Gergely Karácsony, the co-leader of Párbeszéd, said he was proud of the Hungarian MEPs who voted in favour of the Sargentini report. Those people love their country more than to be afraid of the prime minister calling them traitors, he added.
Karácsony said the first step should be to prevent Orbán from tearing apart the European Union as he has torn apart Hungary. Afterward, the EU’s social pillar needs to be strengthened, which requires sending as many progressive, pro-Europe MEPs to Brussels as possible.
Karácsony said that Orbán’s party loyalists cannot be allowed to get into the majority in the European Parliament in elections in the spring.
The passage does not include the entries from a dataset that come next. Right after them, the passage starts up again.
import Summits.CriticalPhenomena.SAWScalingLimit.Theorems.SAWLeftRightFKGFKGToTraversalBoundGatesDefs
import Summits.CriticalPhenomena.SAWScalingLimit.Theorems.SAWLeftRightFKGSAWTraversalBound
import HarnessLib

/-!
# Slit necklace, piece 1: per-shell tightness on a mesh class is an EVENTUAL statement

Crux `SAWLeftRightFKG.FKGToTraversalBound` (stmt-CriticalPhenomena-1878), line
`gates-by-bubble-doors-by-fkg`, registered helper `necklace_shellTightOn_of_eventually` of the stub
`stub_necklace` (`SAWCollarBound → GermExcursionMean → DeepShellTight`).

The currency of the line's deep fragment is `ShellTightOn P M D a b` (vocabulary file
`SAWLeftRightFKGFKGToTraversalBoundGatesDefs`): ONE `δ₀ > 0` for the approximation, then for every shell
`D(x; ρ, R)` of modulus `≥ M` and every `ε > 0` a threshold `n` with
`P_δ(n separate traversals) ≤ ε` at every mesh `δ ≤ min ρ δ₀` of the class `P`.  The necklace argument,
like every per-shell argument, naturally proves only an EVENTUAL statement shell by shell (the depth
`dist(δ a_δ, ∂D) → 0` must first drop below the shell's own scale).  This file certifies that for
`M > 1` the two are the same (`necklace_shellTightOn_iff_eventually`):

* `necklace_shellTightOn_of_eventually` (registered) — eventual per-shell bounds give `ShellTightOn`
  with `δ₀ = 1`: below the eventual range `δ < δ₁(shell, ε)` use the hypothesis, and at meshes
  `δ ∈ [δ₁, 1]` the event `{2 (#box + 1) + 1 separate traversals}` is EMPTY by the deterministic
  short-distance count of the tree (`Theorems.hasTraversals_toCurve_le`: a polyline with `N` edges
  traverses a genuine shell at most `2 (N + 1)` times; `Theorems.length_support_tail_le`: a
  self-avoiding walk of `Ω_δ`, `δ ≥ δ₁`, has at most `#([-⌈r/δ₁⌉, ⌈r/δ₁⌉]²)` steps) — ideator 5's
  `EventualShellReduction` in the line's currency;
* `shellTightOn_eventually` — the (trivial) converse.

Only theorems; no named fact; axioms are the standard three.
-/

noncomputable section

open MeasureTheory Filter Topology Set Metric
open scoped NNReal ENNReal
open Literature.Probability.LatticeModels
open Literature.Probability.RandomPlanarGeometry
open Literature.Probability.RandomPlanarGeometry.SAW
open Summit.CriticalPhenomena.SAWScalingLimit.Theses.SAWLeftRightFKG

namespace Summit.CriticalPhenomena.SAWScalingLimit.Theorems.FKGToTraversalBound.GatesByBubbleDoorsByFKG

/-- **At meshes bounded below the traversal event is empty.**  If `D ⊆ B̄(0, r)`, `0 < δ₁ ≤ δ` and
`ρ < R`, no self-avoiding walk of `D_δ` has `2 (#([-⌈r/δ₁⌉, ⌈r/δ₁⌉]²) + 1) + 1` separate traversals of
`D(x; ρ, R)` (`hasTraversals_toCurve_le` with `length_support_tail_le`). [folklore] -/
theorem traversalEvent_eq_empty_of_le_mesh {Ω : Set ℂ} {r δ₁ δ : ℝ} (hΩ : Ω ⊆ closedBall (0 : ℂ) r)
    (hδ₁ : 0 < δ₁) (hδ : δ₁ ≤ δ) (u v : Site 2) {x : ℂ} {ρ R : ℝ} (hρR : ρ < R) {n : ℕ}
    (hn : 2 * ((Fintype.piFinset fun _ : Fin 2 => Finset.Icc (-⌈r / δ₁⌉) ⌈r / δ₁⌉).card + 1) + 1 ≤ n) :
    {γ : DomainSAW Ω δ u v |
        (⟨γ.walk.toCurve (meshPoint δ)⟩ : Curve ℂ).HasTraversals n x ρ R} = ∅ := by
  classical
  refine Set.eq_empty_of_forall_notMem fun γ hγ => ?_
  have hk : (⟨γ.walk.toCurve (meshPoint δ)⟩ : Curve ℂ).HasTraversals
      (2 * ((Fintype.piFinset fun _ : Fin 2 => Finset.Icc (-⌈r / δ₁⌉) ⌈r / δ₁⌉).card + 1) + 1)
      x ρ R := hγ.of_le hn
  have hle := Theorems.hasTraversals_toCurve_le (meshPoint δ) γ.walk hρR hk
  have htail := Theorems.length_support_tail_le hΩ hδ₁ hδ γ.walk γ.isPath
  omega

/-- **Registered helper `necklace_shellTightOn_of_eventually`** (crux stmt-CriticalPhenomena-1878, stub
`stub_necklace`): **eventual per-shell bounds give per-shell tightness on a mesh class** (`δ₀ = 1`).
For `M > 1`, if for every shell `D(x; ρ, R)` (`0 < ρ`, `M ρ ≤ R ≤ 1`) and every `ε > 0` some threshold
`n` has `P_δ(n separate traversals) ≤ ε` on the class `P` for all sufficiently small `δ > 0`, then
`ShellTightOn P M D a b`: below the eventual range the hypothesis (`HasTraversals.of_le`), above it the
event is empty (`traversalEvent_eq_empty_of_le_mesh`; `ρ < R` because `M > 1`). [folklore] -/
theorem necklace_shellTightOn_of_eventually :
    ∀ (P : ℝ → Prop) (M : ℝ) (D : DobrushinDomain) (a b : ℝ → Site 2), 1 < M →
      (∀ (x : ℂ) (ρ R : ℝ), 0 < ρ → M * ρ ≤ R → R ≤ 1 → ∀ ε : ℝ, 0 < ε → ∃ n : ℕ,
        ∀ᶠ δ in 𝓝[>] (0 : ℝ), P δ →
          SAW.law D.carrier δ (a δ) (b δ)
              {γ | (⟨γ.walk.toCurve (meshPoint δ)⟩ : Curve ℂ).HasTraversals n x ρ R} ≤
            ENNReal.ofReal ε) →
      ShellTightOn P M D a b := by
  classical
  intro P M D a b hM h
  obtain ⟨r, hr⟩ := (Metric.isBounded_iff_subset_closedBall (0 : ℂ)).1 D.isBounded
  refine ⟨1, one_pos, ?_⟩
  intro x ρ R hρ hMR hR1 ε hε
  have hρR : ρ < R := by
    have : ρ < M * ρ := by nlinarith
    exact this.trans_le hMR
  obtain ⟨n₁, hn₁⟩ := h x ρ R hρ hMR hR1 ε hε
  obtain ⟨δ₁, hδ₁, hsub⟩ := mem_nhdsGT_iff_exists_Ioo_subset.1 hn₁
  have hδ₁pos : 0 < δ₁ := hδ₁
  set n₂ : ℕ :=
    2 * ((Fintype.piFinset fun _ : Fin 2 => Finset.Icc (-⌈r / δ₁⌉) ⌈r / δ₁⌉).card + 1) + 1 with hn₂
  refine ⟨max n₁ n₂, fun δ hδ _hδρ hP => ?_⟩
  by_cases hsmall : δ < δ₁
  · -- eventual regime
    have h1 := hsub ⟨hδ.1, hsmall⟩ hP
    refine le_trans (measure_mono fun γ hγ => ?_) h1
    exact Curve.HasTraversals.of_le hγ (le_max_left _ _)
  · -- large mesh: the event is empty
    rw [traversalEvent_eq_empty_of_le_mesh hr hδ₁pos (not_lt.1 hsmall) (a δ) (b δ) hρR
      (le_max_right n₁ n₂), measure_empty]
    exact bot_le

/-- **Converse**: per-shell tightness on a mesh class gives the eventual per-shell bounds (the meshes
`δ < min δ₀ ρ` form a right-neighbourhood of `0`). [folklore] -/
theorem shellTightOn_eventually {P : ℝ → Prop} {M : ℝ} {D : DobrushinDomain} {a b : ℝ → Site 2}
    (h : ShellTightOn P M D a b) :
    ∀ (x : ℂ) (ρ R : ℝ), 0 < ρ → M * ρ ≤ R → R ≤ 1 → ∀ ε : ℝ, 0 < ε → ∃ n : ℕ,
      ∀ᶠ δ in 𝓝[>] (0 : ℝ), P δ →
        law D.carrier δ (a δ) (b δ)
            {γ | (⟨γ.walk.toCurve (meshPoint δ)⟩ : Curve ℂ).HasTraversals n x ρ R} ≤
          ENNReal.ofReal ε := by
  obtain ⟨δ₀, hδ₀, H⟩ := h
  intro x ρ R hρ hMR hR1 ε hε
  obtain ⟨n, hn⟩ := H x ρ R hρ hMR hR1 ε hε
  refine ⟨n, ?_⟩
  have hmem : Set.Ioo (0 : ℝ) (min δ₀ ρ) ∈ 𝓝[>] (0 : ℝ) := Ioo_mem_nhdsGT (lt_min hδ₀ hρ)
  filter_upwards [hmem] with δ hδ hP
  exact hn δ ⟨hδ.1, hδ.2.le.trans (min_le_left _ _)⟩ (hδ.2.le.trans (min_le_right _ _)) hP

/-- **`ShellTightOn` is an eventual statement** for moduli `M > 1`: per-shell tightness of the
traversal counts on a mesh class holds iff, shell by shell and `ε` by `ε`, one threshold works for all
sufficiently small meshes of the class. [folklore] -/
theorem necklace_shellTightOn_iff_eventually {P : ℝ → Prop} {M : ℝ} {D : DobrushinDomain}
    {a b : ℝ → Site 2} (hM : 1 < M) :
    ShellTightOn P M D a b ↔
      ∀ (x : ℂ) (ρ R : ℝ), 0 < ρ → M * ρ ≤ R → R ≤ 1 → ∀ ε : ℝ, 0 < ε → ∃ n : ℕ,
        ∀ᶠ δ in 𝓝[>] (0 : ℝ), P δ →
          law D.carrier δ (a δ) (b δ)
              {γ | (⟨γ.walk.toCurve (meshPoint δ)⟩ : Curve ℂ).HasTraversals n x ρ R} ≤
            ENNReal.ofReal ε :=
  ⟨shellTightOn_eventually, necklace_shellTightOn_of_eventually P M D a b hM⟩

end Summit.CriticalPhenomena.SAWScalingLimit.Theorems.FKGToTraversalBound.GatesByBubbleDoorsByFKG

end
import Literature.AlgebraicGeometry.Frobenioids.Cor54SubOneUniqueProofs
import HarnessLib

/-!
# Frobenioids I, Corollary 5.4 (strong 1-uniqueness at THE data): hom-rigidity of `C^un-tr → C^rlf` —
# generic model-Frobenioid lemmas (sub-DAG row C54-core-arith, file 4a)

Mochizuki, *The geometry of Frobenioids I: the general theory*, Kyushu J. Math. **62** (2008) 293–400,
Corollary 5.4 p. 104; Theorem 5.2 (i) p. 100 (the model Frobenioid: objects `(A_D, α)`, morphisms
`(deg_Fr, Base, Div, u)` subject to relation (d)); Proposition 5.3 p. 103 (`C^un-tr → C^rlf`).
[cite: MochizukiFrdI2008, Cor. 5.4 p.104]

PROOF-ONLY file (seat abc-iut-w5-d048, L1-lead R111 (2)/R114a; no definitions). For ANY realification datum
`R : RealificationData Φ` and subfunctor of groups `Ψ ⊆ Φ^gp` let `G := R.toRlfModel Ψ` (model of `(Φ, Ψ)` → model
of `(Φ^rlf, ℝ · Ψ)`; for `Ψ = Φ^birat` and THE `R` this is `untrToRlf : C^un-tr → C^rlf`); on objects
`G (A, μ) = (A, ι^gp μ)` ON THE NOSE, `ι^gp = gpApp R.toRlf`. HOM-RIGIDITY of `G` (input (b′) of
`FrdI.Cor54Sub.rigidAlong_of_essSurj_of_homRigid`, file 1) asks that every functorial self-map `ρ` of the morphisms
between `G`-image objects fixing the `G k` be the identity. This file reduces it to the morphisms of FROBENIUS
DEGREE `1` OVER THE IDENTITY of one base object and records the conjugation identity used to pin those:

* `exists_divHom` / `exists_frobHom` / `exists_pullHom` — the morphisms `(1, id, w, 0)`, `(d, id, 0, 0)`,
  `(1, f, 0, 0)` of the model of `(Φ, Ψ)` (Thm. 5.2 (i)); `toRlfModel_map_*` — components of `G k`;
* **`exists_factorisation`** — every `h = (d, f, z, u) : G a ⟶ G a'` factors as
  `G(d, id, 0, 0) ≫ (1, id, z, u) ≫ G(1, f, 0, 0)` through IMAGE objects;
* **`homRigid_of_baseId`** — hence `ρ = id` as soon as `ρ K = K` for every `K : G(A, μ) ⟶ G(A, ν)` with
  `deg_Fr K = 1`, `Base K = id_A`;
* `exists_divHom_conj` + `components_of_conj` — conjugating such a `K` by the image morphisms `G(1, id, w, 0)`
  and reading off `(deg_Fr, Base, Div)` from `G z_μ ≫ k' = k ≫ G z_ν`.

Pure algebra of Thm. 5.2 (i); nothing here bears on [IUTchIII] Cor. 3.12.
-/

noncomputable section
Afterward, in local council elections, “small circles of freedom” must be organised, he added.
Socialist MEP István Ujhelyi urged people to “take back our national symbols”, saying that one of the first symbolic steps in the “establishment of the Orbán regime” was the “appropriation of the cockade”, a ribbon rosette of the national colours adopted by revolutionaries in 1848 as a symbol of independence.
The demonstration was organised a few days after MEPs approved the Sargentini report, so called because of its rapporteur, the Dutch, Greens MEP Judith Sargentini. The approval of the report, which cited the “existence of a clear risk of a serious breach by Hungary of the values on which the Union is founded”, triggered an Article 7 procedure against Hungary would could ultimately strip the country of its EU voting rights.
Demonstrators filled Bem Square, near the Danube, carrying Hungarian and EU flags, as well as displaying emblems of the three organising parties and the Momentum Movement.
After the demonstration, some participants headed to Kossuth Square, in front of parliament, with a police escort. Some 300-400 people continued to demonstrate at Kossuth Square, as a cordon of police stood in front of the parliament building.
Ruling Fidesz said in response to the demonstration that the opposition still fails to accept the decision of the Hungarian people.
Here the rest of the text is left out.